Ok, você já entendeu que usar filtro solar é mandatório. Mas você sabe qual produto usar? Sabe o que significam todas aquelas siglas (FPS, PPD, UVA, IR) do rótulo? E que, se aplicar da forma errada, o protetor solar pode não funcionar? Essas informações podem ser cruciais na escolha do protetor solar que funciona para você. “A falta de entendimento sobre o rótulo do protetor solar pode demonstrar que a pele não está recebendo a proteção que precisa”, destaca a dermatologista Dra. Claudia Marçal. Encontre tudo que você precisa saber na lista abaixo e aprenda a usar protetor solar sem complicação:

Antioxidantes — Moléculas que impedem a formação de radicais livres (e em alguns casos revertem os danos causados por eles), os antioxidantes são considerados excelentes aliados do protetor solar no dia-a-dia. “O protetor solar deve ir além dos ativos de proteção: ele deve ser um multibenefícios com elementos de ação antioxidante para imediatamente reparar o processo inflamatório formado em função da radiação”, destaca a dermatologista.

Cor — “Filtros de alta cobertura, com base e cor fazem parte dos últimos lançamentos em fotoproteção.
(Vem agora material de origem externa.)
import Summits.CriticalPhenomena.PercolationContinuityZ3.Theses.PercFiniteBoxLRO
import Summits.CriticalPhenomena.PercolationContinuityZ3.Theses.PercOpenSupercrit
import Summits.CriticalPhenomena.PercolationContinuityZ3.Theorems.PercFiniteBoxLRORenormaliseFromLinearLRODefs
import Summits.CriticalPhenomena.PercolationContinuityZ3.Theorems.PercFiniteBoxLRORenormaliseFromLinearLROStubCoarseDependent
import Summits.CriticalPhenomena.PercolationContinuityZ3.Theorems.PercFiniteBoxLRORenormaliseFromLinearLROStubCoarseDensity
import Summits.CriticalPhenomena.PercolationContinuityZ3.Theorems.PercFiniteBoxLRORenormaliseFromLinearLROStubCoarseGlue
import Literature.Probability.Percolation.SlabCriticalityInputs
import Literature.Probability.Percolation.ConnectivityProofs

/-!
# Crux `PercFiniteBoxLRO.RenormaliseFromLinearLRO` (stmt-CriticalPhenomena-0857), line `registered` —
# the SAME-`p` good-box criterion (registered stub `stub_sameP_criterion`), proved

`stub_sameP_criterion`: there is `δ > 0` such that for every `p ∈ [0,1]` and every `n ≥ 1`,
`P_p(G_n) > 1 − δ ⇒ θ_{ℤ³}(p) > 0`, where `G_n` is Grimmett's good-box event of `B(n) = [-n,n]³`
(open crossing cluster + in-box uniqueness of the clusters of coordinate spread `≥ n`; Grimmett,
*Percolation* (1999), §7.4 p.177 (a)+(b)).  This is the finite-size criterion of the static
renormalisation READ AT FIXED `p` — no sprinkling anywhere (Grimmett §7.4 pp.178–181; Duminil-Copin–Kozma–
Tassion 2020 §1.1 Example 1 "⇐"): the planar layer of blocks `a ∈ ℤ² ↦ blockCentre n a + B(n)` is run
through the PROVED dependent-percolation theorem
`Literature.Probability.Percolation.DuminilCopinSidoraviciusTassion2016_dependentPercolation_holds`
(Liggett–Schonmann–Stacey / Grimmett Thm (7.65) for `ℤ²`, proved in the tree by a Peierls argument), fed by
the three landed stubs of the line: `stub_coarseDependent` (the coarse law is `3`-dependent, p148843),
`stub_coarseDensity` (coarse edges are open with probability `≥ 2 P_p(G_n) − 1`, p149525) and
`stub_coarseGlue` (an infinite coarse cluster of good blocks carries an infinite open cluster meeting
`B(n)`, p150840); then a union bound over `B(n)` and `θ_x = θ_0`.

The statement is VERBATIM the sibling route's crux `PercOpenSupercrit.GoodBoxCriterionSameP`
(item stmt-CriticalPhenomena-3840); the corollary `goodBoxCriterionSameP_proof` records this (its type is
literally that route decl), so that item can be closed by it.

Lands `--supports stmt-CriticalPhenomena-0857` (registered stub `stub_sameP_criterion`).
-/

noncomputable section

namespace Summit.CriticalPhenomena.PercolationContinuityZ3.Theorems.RenormaliseFromLinearLRO

open Literature.Probability.Percolation Literature.Probability.LatticeModels
open MeasureTheory

/-- **The same-`p` good-box criterion over the named event `goodBox`**: `∃ δ > 0, ∀ p, ∀ n ≥ 1,
P_p(goodBox n) > 1 − δ → θ(p) > 0`.  Proof: `δ := η(3)/2` with `η` from the DST dependent-percolation
theorem; for `P_p(G_n) > 1 − δ` the coarse law `coarseLaw n p` is a `3`-dependent bond percolation on `ℤ²`
(`stub_coarseDependent`) with lattice-edge densities `≥ 2 P_p(G_n) − 1 > 1 − η` (`stub_coarseDensity`),
hence percolates from `0`; pulled back through `coarseCfg n` and glued on the full-measure set of lattice
configurations (`stub_coarseGlue`) this gives `P_p(⋃_{x ∈ B(n)} {x ↔ ∞}) > 0`, whence `θ_0(p) > 0` by the
union bound over the finite box and translation invariance `θ_x = θ_0`. -/
theorem sameP_criterion_goodBox :
    ∃ δ : ℝ, 0 < δ ∧ ∀ (p : unitInterval) (n : ℕ), 1 ≤ n →
      1 - δ < (bondPercolation (zdGraph 3) p).real (goodBox n) → 0 < theta (zdGraph 3) 0 p := by
  obtain ⟨η, hη, hD⟩ := DuminilCopinSidoraviciusTassion2016_dependentPercolation_holds 3
  refine ⟨η / 2, half_pos hη, ?_⟩
  intro p n hn hgood
  -- (1) the coarse law is a 3-dependent bond percolation on ℤ² with edge densities ≥ 1 - η: it percolates
  have hdens : ∀ e ∈ (zdGraph 2).edgeSet, 1 - η ≤ (coarseLaw n p).real {σ | e ∈ σ} := by
    intro e he
    have h := stub_coarseDensity p n hn e he
    linarith
  have hperc : 0 < (coarseLaw n p).real (percolatesAt (0 : Site 2)) :=
    hD (coarseLaw n p) (stub_coarseDependent p n hn) hdens
  -- (2) pull back to ℤ³ and glue on lattice configurations (a full-measure set)
  simp only [coarseLaw] at hperc
  rw [map_measureReal_apply (measurable_coarseCfg n) (measurableSet_percolatesAt_holds (0 : Site 2))]
    at hperc
  have hle : (bondPercolation (zdGraph 3) p).real (coarseCfg n ⁻¹' percolatesAt (0 : Site 2)) ≤
      (bondPercolation (zdGraph 3) p).real (⋃ x ∈ box 3 n, percolatesAt x) := by
    refine ENNReal.toReal_mono (measure_ne_top _ _) (measure_mono_ae ?_)
    filter_upwards [ProbabilityTheory.setBernoulli_ae_subset (u := (zdGraph 3).edgeSet) (p := p)]
      with ω hω hmem
    obtain ⟨x, hx, hinf⟩ := stub_coarseGlue n hn ω hω hmem
    exact Set.mem_iUnion₂.2 ⟨x, hx, hinf⟩
  have hpos : 0 < (bondPercolation (zdGraph 3) p).real (⋃ x ∈ box 3 n, percolatesAt x) :=
    hperc.trans_le hle
  -- (3) union bound over the finite box and translation invariance θ_x = θ_0
  have hub : (bondPercolation (zdGraph 3) p).real (⋃ x ∈ box 3 n, percolatesAt x) ≤
      ∑ x ∈ box 3 n, (bondPercolation (zdGraph 3) p).real (percolatesAt x) :=
    measureReal_biUnion_finset_le _ _
  have hsum : ∑ x ∈ box 3 n, (bondPercolation (zdGraph 3) p).real (percolatesAt x) =
      ((box 3 n).card : ℝ) * theta (zdGraph 3) 0 p := by
    have hx : ∀ x ∈ box 3 n,
        (bondPercolation (zdGraph 3) p).real (percolatesAt x) = theta (zdGraph 3) 0 p :=
      fun x _ => theta_zdGraph_eq_theta_zero p x
    rw [Finset.sum_congr rfl hx, Finset.sum_const, nsmul_eq_mul]
  by_contra hθ
  have hθ0 : theta (zdGraph 3) 0 p = 0 := le_antisymm (not_lt.1 hθ) measureReal_nonneg
  rw [hθ0, mul_zero] at hsum
  linarith

/-- **Registered stub `stub_sameP_criterion` of crux stmt-CriticalPhenomena-0857 (line `registered`): the
same-`p` good-box criterion with the event spelled out** — there is `δ > 0` such that for every `p ∈ [0,1]`
and every `n ≥ 1`, `P_p(G_n) > 1 − δ ⇒ θ_{ℤ³}(p) > 0` (Grimmett 1999 §7.4 read at fixed `p`; no
sprinkling).  Definitionally `sameP_criterion_goodBox`. -/
theorem stub_sameP_criterion :
    ∃ δ : ℝ, 0 < δ ∧ ∀ (p : unitInterval) (n : ℕ), 1 ≤ n →
      1 - δ < (bondPercolation (zdGraph 3) p).real {ω : BondConfig (Site 3) |
        (∃ x : Site 3, ∀ i : Fin 3,
            (∃ u : Site 3, u i = -(n : ℤ) ∧ ω ∈ openConnIn ↑(box 3 n) x u) ∧
              (∃ v : Site 3, v i = (n : ℤ) ∧ ω ∈ openConnIn ↑(box 3 n) x v)) ∧
          (∀ x y : Site 3,
            (∃ u v : Site 3, ω ∈ openConnIn ↑(box 3 n) x u ∧ ω ∈ openConnIn ↑(box 3 n) x v ∧
                ∃ i, (n : ℤ) ≤ |u i - v i|) →
              (∃ u v : Site 3, ω ∈ openConnIn ↑(box 3 n) y u ∧ ω ∈ openConnIn ↑(box 3 n) y v ∧
                  ∃ i, (n : ℤ) ≤ |u i - v i|) →
                ω ∈ openConnIn ↑(box 3 n) x y)} →
        0 < theta (zdGraph 3) 0 p :=
  sameP_criterion_goodBox

/-- **Item stmt-CriticalPhenomena-3840 (`PercOpenSupercrit.GoodBoxCriterionSameP`), proved**: the sibling
route's same-`p` good-box criterion is VERBATIM `stub_sameP_criterion` (definitional unfolding only). -/
theorem goodBoxCriterionSameP_proof :
    Summit.CriticalPhenomena.PercolationContinuityZ3.Theses.PercOpenSupercrit.GoodBoxCriterionSameP :=
  stub_sameP_criterion

end Summit.CriticalPhenomena.PercolationContinuityZ3.Theorems.RenormaliseFromLinearLRO

end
Ao contrário do que muitos pensam, a cor não é meramente estética, ela serve como uma barreira física à luz visível”.

Filtros — Divididos entre químicos e físicos, os filtros de fotoproteção atuam de maneiras diferentes. “Os filtros físicos são partículas inorgânicas que refletem ou dispersam a radiação, já os químicos são partículas orgânicas que absorvem o fóton de energia”, explica. No protetor, é importante associar o uso dos dois, segundo a médica. “Os filtros físicos bloqueadores agem como uma parede de tijolos — onde a luz bate e volta sem ser absorvida. Os filtros químicos são importantes, mas na sudorese, na água do mar, a molécula fica quimicamente instável e deixa de proteger”, explica.
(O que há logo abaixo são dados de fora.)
import Summits.HodgeConjecture.HodgeConjecture.Theorems.F0P3cStCharTSUpValue          -- ★ p850986 (this seat) «UP-VALUE★»: `χ_ρ^G(z·𝓘.aᵐ) = δ_B^{1/2}·χ_{ξ,μ}` at every deep diagonal point; brings ★ XIGAssembly (the (S-X)′ cone)
import Summits.HodgeConjecture.HodgeConjecture.Theorems.F0P3cStCharTSDecSigma          -- ★ p850924 (LH6-p05): `shellDecay_of_dominant_half` (the `ω`-half), `unitModulusChar_reflect_fst`; brings ★ L1MSplit `unitModulusChar_ne_zero`
import Summits.HodgeConjecture.HodgeConjecture.Theorems.F0P3CMBorelIwahoriDatum         -- ★ (F0P3-p01∕T1): `exists_cmIwahoriDatum` (a datum ALONG ANY contracting ray), `placeForm_qsForm_eq`, `galAdicCompletionMap_involutive`
import Summits.HodgeConjecture.HodgeConjecture.Theorems.F0P2oBorelTorusModulus          -- ★ (F0P2 line): `rootDeltaChar_cmBorel_torus` — `δ_B^{1/2}(d(α, β, ᾱ⁻¹)) = ‖α‖`
import Summits.HodgeConjecture.HodgeConjecture.Theorems.F0P3cStCharTSDomBridge          -- ★ (A-p16): `coe_localNonsplitEquiv_torusChart` — the model matrix of `ι m`
import Literature.NumberTheory.Automorphic.UnitaryGroupRankOneTorusGeneration             -- ★ (LH6-p02): `exists_coe_eq_diag_of_mem_torusU` (model torus elements are `d(d₀, β, (σd₀)⁻¹)`); brings ★ BigCell `exists_coe_eq_diag`, `exists_coe_eq_scalar_mem_center`
import Literature.NumberTheory.Automorphic.UnitaryGroupRankOneCartanAnyInvolution         -- ★ `mem_torusU_of_coe_eq_diagonal`
import Literature.NumberTheory.Automorphic.CMLocalNonsplitBorelTransport                  -- ★ `localNonsplitEquiv_mem_torusU_iff`
import Literature.NumberTheory.Automorphic.CMXiTorusCharSplitTorusDecay                   -- ★ `cmXiTorusChar_apply`, `unitModulusChar_lt_one_of_forall_v_lt_one`
import Literature.NumberTheory.Automorphic.TorusCharacterLocalComponents                  -- ★ `cm_norm_torusLocalComponent_eq_one` (automorphic ⇒ unitary), `semilocalComponent_apply`
import Literature.NumberTheory.Rogawski1990.Ch12Sec5UpSpecLB                              -- ★ p852414 (F0P3-p02 g23): `EllipticData.UpSpecLB` (ED. 2, the `_LB` twin §4)
import HarnessLib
FPS — A sigla de Fator de Proteção Solar refere-se apenas aos raios UVB. “É o valor obtido pela razão entre a dose mínima eritematosa na pele protegida por um protetor solar e a dose mínima eritematosa na mesma pele quando desprotegida”, explica. De forma simplificada, é uma conta feita usando o tempo que sua pele leva para ficar vermelha sem protetor e com protetor. Mas um FPS alto vai necessariamente me proteger? A dermatologista explica que não: “Hoje se descobriu que a proteção solar que leva em consideração apenas a questão do eritema (vermelhidão) desconsidera a dose suberitematosa, que é um dano criado antes mesmo da pele ficar vermelha, dando origem a chamada “sunburn cells” (ou células que sofreram alterações importantes pela radiação ultravioleta apresentando degeneração no seu DNA, promotoras mais tarde da possibilidade de cancerização)”, destaca a médica, que recomenda FPS de no mínimo 30. “Mas não esqueça a proteção contra o UVA, infravermelho e luz visível!”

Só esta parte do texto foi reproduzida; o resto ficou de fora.